Out of the material that follows, write out exactly the lines from the line with "restricted assignment. -/" to the line with "simp [restrictTo, hj]", both ends included, and no others.
┄┄┄┄┄┄
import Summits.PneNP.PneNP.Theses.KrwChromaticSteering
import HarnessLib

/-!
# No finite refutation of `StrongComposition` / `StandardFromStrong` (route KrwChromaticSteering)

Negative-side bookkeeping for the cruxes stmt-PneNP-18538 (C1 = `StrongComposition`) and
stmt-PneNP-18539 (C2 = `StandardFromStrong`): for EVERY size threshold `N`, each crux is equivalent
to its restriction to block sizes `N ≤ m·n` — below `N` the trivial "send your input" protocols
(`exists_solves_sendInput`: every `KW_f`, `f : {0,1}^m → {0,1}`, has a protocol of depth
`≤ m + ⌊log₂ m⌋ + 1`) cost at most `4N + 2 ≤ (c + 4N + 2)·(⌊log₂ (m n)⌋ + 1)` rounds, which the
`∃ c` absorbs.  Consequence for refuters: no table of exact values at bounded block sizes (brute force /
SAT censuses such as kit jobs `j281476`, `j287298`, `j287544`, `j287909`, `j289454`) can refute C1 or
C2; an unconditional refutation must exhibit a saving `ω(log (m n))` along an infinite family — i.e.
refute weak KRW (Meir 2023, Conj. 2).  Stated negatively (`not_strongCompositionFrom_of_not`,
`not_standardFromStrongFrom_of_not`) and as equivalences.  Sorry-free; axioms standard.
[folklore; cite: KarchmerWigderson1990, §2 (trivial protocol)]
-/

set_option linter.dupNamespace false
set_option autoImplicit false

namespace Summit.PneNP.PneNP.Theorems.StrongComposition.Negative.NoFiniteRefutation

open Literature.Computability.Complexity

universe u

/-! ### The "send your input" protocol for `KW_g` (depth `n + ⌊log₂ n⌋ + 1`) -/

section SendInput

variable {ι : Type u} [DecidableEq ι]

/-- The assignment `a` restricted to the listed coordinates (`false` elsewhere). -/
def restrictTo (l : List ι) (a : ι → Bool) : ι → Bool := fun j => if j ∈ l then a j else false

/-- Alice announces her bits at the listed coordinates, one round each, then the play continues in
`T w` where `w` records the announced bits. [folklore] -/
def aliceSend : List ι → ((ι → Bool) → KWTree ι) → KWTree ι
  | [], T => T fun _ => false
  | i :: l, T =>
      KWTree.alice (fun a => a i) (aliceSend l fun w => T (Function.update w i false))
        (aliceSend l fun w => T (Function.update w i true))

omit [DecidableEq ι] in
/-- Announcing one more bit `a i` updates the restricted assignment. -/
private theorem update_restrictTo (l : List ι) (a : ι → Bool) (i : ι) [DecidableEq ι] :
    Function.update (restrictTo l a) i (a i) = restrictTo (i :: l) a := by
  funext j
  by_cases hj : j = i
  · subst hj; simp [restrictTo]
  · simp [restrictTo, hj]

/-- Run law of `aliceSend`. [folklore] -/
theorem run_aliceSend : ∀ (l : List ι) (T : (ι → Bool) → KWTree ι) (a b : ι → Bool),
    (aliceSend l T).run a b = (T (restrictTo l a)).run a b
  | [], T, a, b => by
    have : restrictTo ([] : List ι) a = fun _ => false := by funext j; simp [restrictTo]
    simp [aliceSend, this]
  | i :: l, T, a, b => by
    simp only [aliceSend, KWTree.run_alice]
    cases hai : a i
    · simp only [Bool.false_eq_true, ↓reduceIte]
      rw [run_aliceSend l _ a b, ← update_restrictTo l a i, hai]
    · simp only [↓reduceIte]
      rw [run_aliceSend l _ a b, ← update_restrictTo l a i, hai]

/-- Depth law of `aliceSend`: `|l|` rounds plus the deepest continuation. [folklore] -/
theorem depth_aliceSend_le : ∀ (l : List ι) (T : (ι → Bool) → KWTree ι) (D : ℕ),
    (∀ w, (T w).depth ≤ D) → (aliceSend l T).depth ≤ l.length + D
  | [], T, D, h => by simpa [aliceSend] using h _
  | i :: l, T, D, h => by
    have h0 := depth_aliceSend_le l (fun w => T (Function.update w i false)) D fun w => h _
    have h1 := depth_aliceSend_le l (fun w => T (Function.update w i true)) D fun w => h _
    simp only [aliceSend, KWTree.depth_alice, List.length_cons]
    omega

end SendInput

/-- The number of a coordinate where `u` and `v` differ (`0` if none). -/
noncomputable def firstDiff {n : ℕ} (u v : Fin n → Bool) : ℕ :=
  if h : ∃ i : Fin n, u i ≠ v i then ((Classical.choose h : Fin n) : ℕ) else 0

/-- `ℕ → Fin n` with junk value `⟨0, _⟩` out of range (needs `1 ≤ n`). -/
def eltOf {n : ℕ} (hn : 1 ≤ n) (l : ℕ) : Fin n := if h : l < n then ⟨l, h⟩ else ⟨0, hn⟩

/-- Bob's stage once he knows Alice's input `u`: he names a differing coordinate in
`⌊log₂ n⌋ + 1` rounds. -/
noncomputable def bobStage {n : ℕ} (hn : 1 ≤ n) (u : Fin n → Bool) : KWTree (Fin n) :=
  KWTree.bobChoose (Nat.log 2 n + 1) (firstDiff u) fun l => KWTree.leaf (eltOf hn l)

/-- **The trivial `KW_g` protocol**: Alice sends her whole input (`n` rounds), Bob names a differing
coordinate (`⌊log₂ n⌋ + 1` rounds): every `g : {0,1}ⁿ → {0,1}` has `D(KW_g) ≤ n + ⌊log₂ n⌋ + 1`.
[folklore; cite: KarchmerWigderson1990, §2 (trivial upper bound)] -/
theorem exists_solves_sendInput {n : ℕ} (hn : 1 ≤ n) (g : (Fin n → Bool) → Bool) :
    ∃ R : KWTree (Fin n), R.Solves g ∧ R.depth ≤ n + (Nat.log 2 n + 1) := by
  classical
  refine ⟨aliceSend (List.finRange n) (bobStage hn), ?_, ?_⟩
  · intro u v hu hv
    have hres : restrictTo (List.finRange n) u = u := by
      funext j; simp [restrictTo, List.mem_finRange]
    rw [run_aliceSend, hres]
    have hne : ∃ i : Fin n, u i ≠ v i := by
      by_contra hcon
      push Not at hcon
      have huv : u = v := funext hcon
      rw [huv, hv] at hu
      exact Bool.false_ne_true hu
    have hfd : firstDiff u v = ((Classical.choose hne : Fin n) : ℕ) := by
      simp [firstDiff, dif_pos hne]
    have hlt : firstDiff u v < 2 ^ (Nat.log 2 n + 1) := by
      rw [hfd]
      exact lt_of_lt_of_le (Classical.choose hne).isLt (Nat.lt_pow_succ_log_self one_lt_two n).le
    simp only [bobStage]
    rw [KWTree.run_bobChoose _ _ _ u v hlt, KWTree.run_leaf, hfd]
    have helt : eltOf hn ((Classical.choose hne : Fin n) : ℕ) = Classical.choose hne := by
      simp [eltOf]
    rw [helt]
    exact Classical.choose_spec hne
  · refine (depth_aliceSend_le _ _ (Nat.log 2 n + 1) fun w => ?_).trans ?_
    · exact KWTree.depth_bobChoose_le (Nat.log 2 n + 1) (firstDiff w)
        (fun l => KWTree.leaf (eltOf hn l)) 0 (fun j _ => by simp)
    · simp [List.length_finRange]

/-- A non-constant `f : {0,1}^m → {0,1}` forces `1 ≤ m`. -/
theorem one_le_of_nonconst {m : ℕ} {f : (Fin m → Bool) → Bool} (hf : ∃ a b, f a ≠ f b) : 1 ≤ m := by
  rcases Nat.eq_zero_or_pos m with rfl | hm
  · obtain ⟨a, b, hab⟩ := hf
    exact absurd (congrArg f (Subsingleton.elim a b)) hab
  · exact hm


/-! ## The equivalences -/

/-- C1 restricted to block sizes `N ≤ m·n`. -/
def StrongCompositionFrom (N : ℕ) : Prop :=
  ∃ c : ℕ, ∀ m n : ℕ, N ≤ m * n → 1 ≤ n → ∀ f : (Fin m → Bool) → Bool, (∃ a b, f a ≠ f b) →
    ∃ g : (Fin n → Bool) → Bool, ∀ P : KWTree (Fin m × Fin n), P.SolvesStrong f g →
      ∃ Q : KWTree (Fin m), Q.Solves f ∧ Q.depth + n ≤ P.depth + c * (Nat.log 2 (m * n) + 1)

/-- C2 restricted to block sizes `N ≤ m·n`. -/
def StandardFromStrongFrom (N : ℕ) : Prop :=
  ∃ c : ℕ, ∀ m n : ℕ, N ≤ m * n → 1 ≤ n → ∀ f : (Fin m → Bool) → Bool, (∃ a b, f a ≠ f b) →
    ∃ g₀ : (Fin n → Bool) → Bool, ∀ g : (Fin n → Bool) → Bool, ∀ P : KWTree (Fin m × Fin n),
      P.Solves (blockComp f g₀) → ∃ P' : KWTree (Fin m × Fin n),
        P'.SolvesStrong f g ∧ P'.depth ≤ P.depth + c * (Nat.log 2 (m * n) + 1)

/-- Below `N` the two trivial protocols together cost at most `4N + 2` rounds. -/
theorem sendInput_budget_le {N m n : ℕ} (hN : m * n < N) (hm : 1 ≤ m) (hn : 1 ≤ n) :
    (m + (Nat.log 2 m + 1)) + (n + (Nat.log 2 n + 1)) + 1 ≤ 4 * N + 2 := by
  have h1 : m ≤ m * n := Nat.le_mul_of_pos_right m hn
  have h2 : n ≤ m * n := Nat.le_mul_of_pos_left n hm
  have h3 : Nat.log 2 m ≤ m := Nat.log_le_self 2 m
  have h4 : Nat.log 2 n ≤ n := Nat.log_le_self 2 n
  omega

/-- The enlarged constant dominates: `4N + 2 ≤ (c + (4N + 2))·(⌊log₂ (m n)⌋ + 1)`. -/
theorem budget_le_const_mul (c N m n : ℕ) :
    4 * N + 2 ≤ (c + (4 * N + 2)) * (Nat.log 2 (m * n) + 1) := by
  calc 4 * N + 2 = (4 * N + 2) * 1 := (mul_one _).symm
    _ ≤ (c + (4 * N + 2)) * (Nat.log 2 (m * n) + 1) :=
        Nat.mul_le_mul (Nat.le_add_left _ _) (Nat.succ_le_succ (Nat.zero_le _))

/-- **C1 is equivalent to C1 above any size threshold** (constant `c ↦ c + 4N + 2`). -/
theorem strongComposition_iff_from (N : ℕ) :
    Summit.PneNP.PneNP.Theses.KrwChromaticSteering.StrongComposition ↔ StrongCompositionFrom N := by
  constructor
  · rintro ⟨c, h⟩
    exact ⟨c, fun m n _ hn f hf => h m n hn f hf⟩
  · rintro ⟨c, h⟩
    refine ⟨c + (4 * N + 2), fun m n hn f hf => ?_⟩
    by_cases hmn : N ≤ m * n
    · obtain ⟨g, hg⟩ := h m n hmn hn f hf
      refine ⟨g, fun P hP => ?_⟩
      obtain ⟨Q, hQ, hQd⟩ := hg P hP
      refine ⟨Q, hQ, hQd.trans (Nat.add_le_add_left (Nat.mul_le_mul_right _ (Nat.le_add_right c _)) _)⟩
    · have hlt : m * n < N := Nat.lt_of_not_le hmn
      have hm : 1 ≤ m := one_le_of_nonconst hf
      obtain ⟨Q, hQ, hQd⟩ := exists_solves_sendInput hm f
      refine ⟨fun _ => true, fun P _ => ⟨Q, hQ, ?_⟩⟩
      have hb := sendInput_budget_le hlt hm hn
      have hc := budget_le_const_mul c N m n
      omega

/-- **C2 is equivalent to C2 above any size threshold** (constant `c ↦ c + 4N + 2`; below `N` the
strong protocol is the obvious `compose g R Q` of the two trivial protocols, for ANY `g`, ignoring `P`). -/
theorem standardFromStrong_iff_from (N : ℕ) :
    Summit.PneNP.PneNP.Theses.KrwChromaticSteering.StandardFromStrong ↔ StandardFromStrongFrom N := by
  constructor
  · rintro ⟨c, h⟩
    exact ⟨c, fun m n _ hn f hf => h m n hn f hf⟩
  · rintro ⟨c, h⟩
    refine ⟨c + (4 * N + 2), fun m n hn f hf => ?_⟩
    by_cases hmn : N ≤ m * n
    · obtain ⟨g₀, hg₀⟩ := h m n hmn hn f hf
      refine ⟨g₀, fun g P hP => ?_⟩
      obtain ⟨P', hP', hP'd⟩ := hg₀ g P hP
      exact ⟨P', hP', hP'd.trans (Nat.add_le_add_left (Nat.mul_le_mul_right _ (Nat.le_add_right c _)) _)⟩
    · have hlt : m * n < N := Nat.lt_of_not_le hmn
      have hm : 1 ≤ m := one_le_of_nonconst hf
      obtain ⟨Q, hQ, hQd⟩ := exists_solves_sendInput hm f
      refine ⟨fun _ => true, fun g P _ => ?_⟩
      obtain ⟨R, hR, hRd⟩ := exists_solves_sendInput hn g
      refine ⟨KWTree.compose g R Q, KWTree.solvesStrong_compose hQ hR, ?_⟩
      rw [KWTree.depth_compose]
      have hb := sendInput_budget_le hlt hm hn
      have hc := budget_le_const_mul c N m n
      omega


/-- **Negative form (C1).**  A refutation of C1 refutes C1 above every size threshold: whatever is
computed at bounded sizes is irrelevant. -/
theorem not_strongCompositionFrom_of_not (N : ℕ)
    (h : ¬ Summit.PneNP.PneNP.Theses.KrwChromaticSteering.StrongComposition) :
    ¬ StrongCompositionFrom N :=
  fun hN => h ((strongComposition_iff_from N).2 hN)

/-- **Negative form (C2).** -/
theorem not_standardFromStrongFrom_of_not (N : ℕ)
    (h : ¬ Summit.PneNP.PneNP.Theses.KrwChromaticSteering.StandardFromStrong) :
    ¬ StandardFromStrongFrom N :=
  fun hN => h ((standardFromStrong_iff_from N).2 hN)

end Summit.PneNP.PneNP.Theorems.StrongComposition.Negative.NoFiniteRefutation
┄┄┄┄┄┄
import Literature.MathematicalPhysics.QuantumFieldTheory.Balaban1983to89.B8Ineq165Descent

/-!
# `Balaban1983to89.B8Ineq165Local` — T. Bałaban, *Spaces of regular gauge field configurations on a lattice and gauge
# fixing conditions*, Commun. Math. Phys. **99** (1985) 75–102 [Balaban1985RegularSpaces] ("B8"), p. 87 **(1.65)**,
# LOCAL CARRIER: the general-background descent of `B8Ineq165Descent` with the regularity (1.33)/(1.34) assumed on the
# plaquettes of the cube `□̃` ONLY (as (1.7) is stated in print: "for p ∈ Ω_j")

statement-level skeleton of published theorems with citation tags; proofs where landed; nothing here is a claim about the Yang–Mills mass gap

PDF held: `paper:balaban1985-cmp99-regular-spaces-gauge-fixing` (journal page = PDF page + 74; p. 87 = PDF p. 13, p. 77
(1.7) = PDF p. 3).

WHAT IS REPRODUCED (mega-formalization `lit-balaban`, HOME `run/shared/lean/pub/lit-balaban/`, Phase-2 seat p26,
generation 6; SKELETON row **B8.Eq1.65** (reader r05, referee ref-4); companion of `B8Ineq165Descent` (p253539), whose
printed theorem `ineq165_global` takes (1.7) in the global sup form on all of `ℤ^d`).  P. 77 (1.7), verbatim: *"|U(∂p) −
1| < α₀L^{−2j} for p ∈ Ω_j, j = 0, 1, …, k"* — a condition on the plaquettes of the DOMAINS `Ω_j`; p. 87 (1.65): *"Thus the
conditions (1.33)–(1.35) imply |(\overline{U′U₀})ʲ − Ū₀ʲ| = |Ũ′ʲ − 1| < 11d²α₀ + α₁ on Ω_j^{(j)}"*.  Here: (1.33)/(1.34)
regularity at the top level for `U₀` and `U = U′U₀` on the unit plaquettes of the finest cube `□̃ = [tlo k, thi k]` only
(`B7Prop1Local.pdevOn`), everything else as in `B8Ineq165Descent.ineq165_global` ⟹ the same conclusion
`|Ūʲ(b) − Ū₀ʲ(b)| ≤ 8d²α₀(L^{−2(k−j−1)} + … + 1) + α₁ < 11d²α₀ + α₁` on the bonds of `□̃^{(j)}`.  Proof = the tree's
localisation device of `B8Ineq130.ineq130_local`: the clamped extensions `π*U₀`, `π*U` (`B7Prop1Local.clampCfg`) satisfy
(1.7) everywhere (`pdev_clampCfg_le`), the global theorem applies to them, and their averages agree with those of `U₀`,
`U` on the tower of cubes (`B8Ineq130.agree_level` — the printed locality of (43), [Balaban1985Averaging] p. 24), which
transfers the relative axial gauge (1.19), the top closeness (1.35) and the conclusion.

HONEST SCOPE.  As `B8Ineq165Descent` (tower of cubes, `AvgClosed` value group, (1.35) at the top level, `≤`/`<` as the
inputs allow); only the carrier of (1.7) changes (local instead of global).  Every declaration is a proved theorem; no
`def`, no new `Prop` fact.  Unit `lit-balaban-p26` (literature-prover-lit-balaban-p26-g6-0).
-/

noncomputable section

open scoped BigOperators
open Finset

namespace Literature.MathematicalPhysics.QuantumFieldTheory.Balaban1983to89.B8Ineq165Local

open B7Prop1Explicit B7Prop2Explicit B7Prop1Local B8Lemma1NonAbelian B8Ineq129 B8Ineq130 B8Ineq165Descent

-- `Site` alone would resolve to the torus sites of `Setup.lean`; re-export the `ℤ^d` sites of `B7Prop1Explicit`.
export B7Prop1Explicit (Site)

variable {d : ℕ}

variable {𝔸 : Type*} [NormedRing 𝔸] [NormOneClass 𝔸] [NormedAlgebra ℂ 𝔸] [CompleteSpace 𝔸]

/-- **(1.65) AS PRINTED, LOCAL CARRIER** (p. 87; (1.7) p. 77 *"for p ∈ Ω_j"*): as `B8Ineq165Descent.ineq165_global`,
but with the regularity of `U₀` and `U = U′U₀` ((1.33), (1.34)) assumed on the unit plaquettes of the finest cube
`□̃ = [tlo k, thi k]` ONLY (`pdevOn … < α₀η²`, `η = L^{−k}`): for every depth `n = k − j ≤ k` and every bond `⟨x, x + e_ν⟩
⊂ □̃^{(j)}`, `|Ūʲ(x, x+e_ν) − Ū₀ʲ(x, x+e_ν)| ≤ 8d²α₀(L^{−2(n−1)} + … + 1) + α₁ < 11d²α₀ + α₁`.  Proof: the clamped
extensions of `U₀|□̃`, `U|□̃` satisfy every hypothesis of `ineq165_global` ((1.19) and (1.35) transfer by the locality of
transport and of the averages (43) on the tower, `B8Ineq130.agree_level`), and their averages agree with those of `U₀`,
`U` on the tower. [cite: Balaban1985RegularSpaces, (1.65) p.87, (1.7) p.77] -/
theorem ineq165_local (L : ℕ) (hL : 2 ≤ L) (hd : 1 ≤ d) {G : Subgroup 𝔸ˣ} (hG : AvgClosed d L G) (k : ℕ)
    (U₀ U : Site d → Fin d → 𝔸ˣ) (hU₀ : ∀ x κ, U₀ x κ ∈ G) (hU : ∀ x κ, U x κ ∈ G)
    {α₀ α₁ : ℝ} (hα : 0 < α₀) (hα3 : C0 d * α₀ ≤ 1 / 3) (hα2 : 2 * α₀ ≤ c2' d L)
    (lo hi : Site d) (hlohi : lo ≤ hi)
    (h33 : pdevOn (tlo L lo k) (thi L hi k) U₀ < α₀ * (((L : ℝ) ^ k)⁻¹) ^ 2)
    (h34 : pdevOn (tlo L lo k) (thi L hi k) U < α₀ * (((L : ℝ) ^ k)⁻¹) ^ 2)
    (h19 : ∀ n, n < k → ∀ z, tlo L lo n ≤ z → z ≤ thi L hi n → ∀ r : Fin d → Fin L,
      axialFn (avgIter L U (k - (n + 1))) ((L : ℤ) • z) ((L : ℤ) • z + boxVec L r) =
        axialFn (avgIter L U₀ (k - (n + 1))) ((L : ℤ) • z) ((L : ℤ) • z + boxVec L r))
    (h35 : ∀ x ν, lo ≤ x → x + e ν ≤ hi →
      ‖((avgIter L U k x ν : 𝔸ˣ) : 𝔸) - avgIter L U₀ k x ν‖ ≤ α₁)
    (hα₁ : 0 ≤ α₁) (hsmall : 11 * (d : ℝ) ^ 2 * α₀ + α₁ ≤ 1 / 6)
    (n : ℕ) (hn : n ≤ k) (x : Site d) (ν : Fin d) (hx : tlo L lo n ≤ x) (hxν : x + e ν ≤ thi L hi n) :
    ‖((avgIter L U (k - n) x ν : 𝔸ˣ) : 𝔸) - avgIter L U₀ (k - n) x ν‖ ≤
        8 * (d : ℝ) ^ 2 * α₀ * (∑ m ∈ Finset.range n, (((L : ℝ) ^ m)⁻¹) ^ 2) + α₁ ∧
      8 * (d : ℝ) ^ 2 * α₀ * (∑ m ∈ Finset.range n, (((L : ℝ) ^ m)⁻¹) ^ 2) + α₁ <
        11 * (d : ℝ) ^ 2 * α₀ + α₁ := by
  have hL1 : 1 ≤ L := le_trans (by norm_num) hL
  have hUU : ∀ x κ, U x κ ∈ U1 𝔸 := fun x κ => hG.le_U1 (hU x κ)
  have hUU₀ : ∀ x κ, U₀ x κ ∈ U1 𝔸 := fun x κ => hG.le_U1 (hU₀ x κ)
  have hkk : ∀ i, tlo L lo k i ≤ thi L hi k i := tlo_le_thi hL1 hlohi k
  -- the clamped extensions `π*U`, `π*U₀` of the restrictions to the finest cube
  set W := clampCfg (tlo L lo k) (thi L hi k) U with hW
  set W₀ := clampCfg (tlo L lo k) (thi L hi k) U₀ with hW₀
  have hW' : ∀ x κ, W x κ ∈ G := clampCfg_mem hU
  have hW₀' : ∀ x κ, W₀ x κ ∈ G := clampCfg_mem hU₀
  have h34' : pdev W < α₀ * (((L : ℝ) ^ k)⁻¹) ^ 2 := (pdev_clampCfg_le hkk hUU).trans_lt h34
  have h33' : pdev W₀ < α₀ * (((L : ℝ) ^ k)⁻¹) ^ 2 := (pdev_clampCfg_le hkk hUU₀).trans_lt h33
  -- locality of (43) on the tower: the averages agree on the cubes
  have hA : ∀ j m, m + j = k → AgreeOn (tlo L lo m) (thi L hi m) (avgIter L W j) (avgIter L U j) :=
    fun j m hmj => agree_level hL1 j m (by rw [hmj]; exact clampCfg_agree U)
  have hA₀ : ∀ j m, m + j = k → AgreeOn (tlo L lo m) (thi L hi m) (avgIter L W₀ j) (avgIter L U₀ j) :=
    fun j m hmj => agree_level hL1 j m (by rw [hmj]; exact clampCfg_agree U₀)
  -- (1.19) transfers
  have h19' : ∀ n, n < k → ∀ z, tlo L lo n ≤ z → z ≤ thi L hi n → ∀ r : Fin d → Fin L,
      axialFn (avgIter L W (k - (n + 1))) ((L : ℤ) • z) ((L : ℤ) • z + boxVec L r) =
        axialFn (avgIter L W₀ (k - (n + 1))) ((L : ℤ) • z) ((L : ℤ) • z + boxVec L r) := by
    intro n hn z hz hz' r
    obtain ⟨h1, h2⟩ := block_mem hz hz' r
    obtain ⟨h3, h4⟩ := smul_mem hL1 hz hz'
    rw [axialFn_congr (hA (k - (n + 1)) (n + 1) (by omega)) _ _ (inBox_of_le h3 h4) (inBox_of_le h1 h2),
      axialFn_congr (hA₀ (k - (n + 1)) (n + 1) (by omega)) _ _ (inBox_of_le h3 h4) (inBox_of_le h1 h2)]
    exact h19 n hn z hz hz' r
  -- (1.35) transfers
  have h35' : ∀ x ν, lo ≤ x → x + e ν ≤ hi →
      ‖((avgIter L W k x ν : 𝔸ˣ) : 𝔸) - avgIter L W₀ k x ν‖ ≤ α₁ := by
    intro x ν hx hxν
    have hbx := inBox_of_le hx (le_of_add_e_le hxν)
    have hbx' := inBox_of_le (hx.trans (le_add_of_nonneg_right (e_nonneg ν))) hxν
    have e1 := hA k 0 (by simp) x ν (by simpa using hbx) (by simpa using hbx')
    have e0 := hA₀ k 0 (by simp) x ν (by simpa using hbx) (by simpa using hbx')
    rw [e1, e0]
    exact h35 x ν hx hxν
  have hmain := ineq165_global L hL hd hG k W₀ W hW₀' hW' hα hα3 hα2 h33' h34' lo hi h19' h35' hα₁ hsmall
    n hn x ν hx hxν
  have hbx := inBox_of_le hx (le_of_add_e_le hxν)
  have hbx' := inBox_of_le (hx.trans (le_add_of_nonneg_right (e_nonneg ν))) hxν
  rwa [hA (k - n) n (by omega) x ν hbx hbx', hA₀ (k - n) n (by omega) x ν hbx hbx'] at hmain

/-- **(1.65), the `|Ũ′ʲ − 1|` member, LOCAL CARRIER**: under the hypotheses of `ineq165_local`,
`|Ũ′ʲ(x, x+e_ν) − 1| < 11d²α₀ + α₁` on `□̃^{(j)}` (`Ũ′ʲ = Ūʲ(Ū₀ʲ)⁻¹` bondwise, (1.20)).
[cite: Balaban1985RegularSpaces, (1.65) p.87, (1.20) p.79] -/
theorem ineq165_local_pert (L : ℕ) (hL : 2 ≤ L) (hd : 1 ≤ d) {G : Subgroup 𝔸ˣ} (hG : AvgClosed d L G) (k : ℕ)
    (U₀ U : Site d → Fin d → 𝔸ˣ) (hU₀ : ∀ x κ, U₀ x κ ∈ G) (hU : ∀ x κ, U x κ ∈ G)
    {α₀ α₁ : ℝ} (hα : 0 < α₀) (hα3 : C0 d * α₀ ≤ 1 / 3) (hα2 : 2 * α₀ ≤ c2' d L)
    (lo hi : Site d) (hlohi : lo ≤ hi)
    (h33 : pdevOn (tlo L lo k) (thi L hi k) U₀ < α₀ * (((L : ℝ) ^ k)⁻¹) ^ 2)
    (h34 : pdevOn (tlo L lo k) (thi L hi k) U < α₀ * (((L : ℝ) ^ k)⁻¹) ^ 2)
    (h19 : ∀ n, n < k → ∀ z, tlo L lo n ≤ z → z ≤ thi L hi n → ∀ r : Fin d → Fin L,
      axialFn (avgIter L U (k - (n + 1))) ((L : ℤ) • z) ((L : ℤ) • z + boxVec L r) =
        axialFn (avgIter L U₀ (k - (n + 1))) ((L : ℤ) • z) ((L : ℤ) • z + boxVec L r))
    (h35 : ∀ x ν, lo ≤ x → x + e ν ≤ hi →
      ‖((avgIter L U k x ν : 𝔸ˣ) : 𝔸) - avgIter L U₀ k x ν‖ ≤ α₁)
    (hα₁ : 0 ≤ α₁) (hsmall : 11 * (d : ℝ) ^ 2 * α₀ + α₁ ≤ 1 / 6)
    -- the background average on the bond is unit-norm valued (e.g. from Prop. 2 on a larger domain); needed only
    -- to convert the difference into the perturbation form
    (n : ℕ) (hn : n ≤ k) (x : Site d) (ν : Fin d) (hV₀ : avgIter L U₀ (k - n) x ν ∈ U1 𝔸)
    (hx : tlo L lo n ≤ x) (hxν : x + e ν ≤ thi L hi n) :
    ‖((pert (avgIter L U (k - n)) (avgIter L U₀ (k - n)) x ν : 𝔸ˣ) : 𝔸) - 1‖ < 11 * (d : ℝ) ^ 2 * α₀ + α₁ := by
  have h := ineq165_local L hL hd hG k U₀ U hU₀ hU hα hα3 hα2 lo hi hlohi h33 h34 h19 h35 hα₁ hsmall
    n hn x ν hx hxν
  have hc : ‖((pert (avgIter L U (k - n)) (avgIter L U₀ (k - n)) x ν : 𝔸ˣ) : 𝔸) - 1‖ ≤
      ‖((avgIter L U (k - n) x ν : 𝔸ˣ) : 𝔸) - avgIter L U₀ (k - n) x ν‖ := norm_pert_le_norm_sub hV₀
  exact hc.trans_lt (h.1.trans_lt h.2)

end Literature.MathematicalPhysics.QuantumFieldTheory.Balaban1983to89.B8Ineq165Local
┄┄┄┄┄┄
#### [Response for this exercise]
/-- Announcing one more bit `a i` updates the restricted assignment. -/
private theorem update_restrictTo (l : List ι) (a : ι → Bool) (i : ι) [DecidableEq ι] :
    Function.update (restrictTo l a) i (a i) = restrictTo (i :: l) a := by
  funext j
  by_cases hj : j = i
  · subst hj; simp [restrictTo]
  · simp [restrictTo, hj]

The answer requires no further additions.